ITEM 3. SOURCE AND AMOUNT OF FUNDS OR OTHER CONSIDERATION.

     Item 3 of the Schedule 13D is hereby supplemented and amended to add the
following:

     "The source of First Data's August 7, 2001 investment in ValueStar was
working capital."

ITEM 4. PURPOSE OF TRANSACTIONS.

     Item 4 of the Schedule 13D is hereby supplemented and amended to add the
following:

     "As of August 6, 2001, First Data executed the Bridge Loan and Common Stock
Purchase Agreement dated as of July 25, 2001 (the "Purchase Agreement") pursuant
to which First Data invested $1,000,000 in exchange for a promissory note (the
"Note") in the aggregate principal amount of $1,000,000, and 5,000,000 shares of
Common Stock. The Note has a maturity date (the "Maturity Date") of April 30,
2002 and accrues interest at the rate of 12.0% simple interest per year. Subject
to certain conditions, in the event ValueStar completes a financing prior to the
Maturity Date involving the issuance of senior convertible notes, the Note is
mandatorily convertible into such senior convertible notes on the same terms as
other investors in such offering.

     As of August 7, 2001, ValueStar amended and restated its First Negotiation
Agreement with First Data to delete the condition subsequent to such agreement
related to First Data making an additional $1,000,000 investment.

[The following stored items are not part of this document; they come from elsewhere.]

import Summits.HubbardSuperconductivity.HubbardSuperconductivity.Theorems.AnisotropyChordTransferFibre3FinXC2Eval
import Summits.HubbardSuperconductivity.HubbardSuperconductivity.Theorems.AnisotropyChordTransferFibre3FinXC2P23cz
import Summits.HubbardSuperconductivity.HubbardSuperconductivity.Theorems.AnisotropyChordTransferFibre3FinXC2P23da

/-!
# Route `AnisotropyChord` / H0 rotor rung: FIN XBC2 combined (rows `N₁` + C) certificate at `L = 23` — cell facts, part `cz`

Kernel facts `xbcCellAny2 23 (49/50) 20 la lb (c, bn) = true` (evaluator `…FinXC2Eval` on `…FinXB2Eval`, point wedges rewritten to certified literal tables `…FinXC2P23*`) for 1 λ-cell(s)
(`…FinXC2Eval.xbcCheck2`; cell design: g5 `xbc_design.py` (≤ 2.5 % cells, b = bn/20 ≥ 1.04·b_cell), mirrors `xb_mirror.py`/`xc_mirror.py`); assembled in `…FinXC2TwentyThree`.
Prover seat `hubbard-h0-rotor-p3` g6; helper for piece A = stmt-HubbardSuperconductivity-23918 of rung 19089 (`--supports`, helper class).
WHAT THIS IS NOT: nothing here proves superconductivity in the Hubbard model (rotor TARGET as worded stays FALSE, g15 verdict); kernel facts for the FIN certificate of TWO hypotheses (rows `N₁`, C) of ONE conditional reduction.  Tree imports only; no sorry, no new axioms.
-/

set_option linter.dupNamespace false

namespace Summit.HubbardSuperconductivity.HubbardSuperconductivity.Theorems.AnisotropyChord.Transfer.Fibre3

namespace FinXB

set_option maxHeartbeats 4000000 in
/-- kernel fact: cell 118 at `L = 23` (certified, (c, bn) = ((11/20 : ℚ), 18)). [folklore] -/
theorem xbc2c23_118 : xbcCellAny2 23 (49/50 : ℚ) 20 1867796500682023 1914491413199074 ((11/20 : ℚ), (18 : ℕ)) = true := by
  unfold xbcCellAny2
  rw [twc23_103_eq, twc23_104_eq]
  decide +kernel

end FinXB

end Summit.HubbardSuperconductivity.HubbardSuperconductivity.Theorems.AnisotropyChord.Transfer.Fibre3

           The descriptions of these transactions are qualified in their
entirety by the full text of the agreements incorporated by reference as
exhibits hereto."

ITEM 5. INTEREST IN SECURITIES OF THE ISSUER.

     Item 5(a), (b) and (c) of the Schedule 13D is hereby supplemented and
amended to add the following:

     As described in Item 4, which is incorporated herein by reference, as of
August 7, 2001, First Data acquired an additional 5,000,000 shares of Common
Stock, which collectively results in First Data beneficially owning
14,546,746 shares of Common Stock. The 14,546,746 shares of Common Stock
represent approximately 32.1% of the outstanding shares of Common



Stock (such percentage being calculated based
on information provided by ValueStar that as of July 25, 2001, there were
35,820,169 shares of Common Stock issued and outstanding). The foregoing
calculation excludes, pursuant to Rule 13-d under the Securities Exchange Act of
1934, as amended, shares of Series A Preferred Stock, Series B Preferred Stock
and Series CC Preferred Stock (other than the shares held by FDMS), each of
which is convertible into shares of Common Stock."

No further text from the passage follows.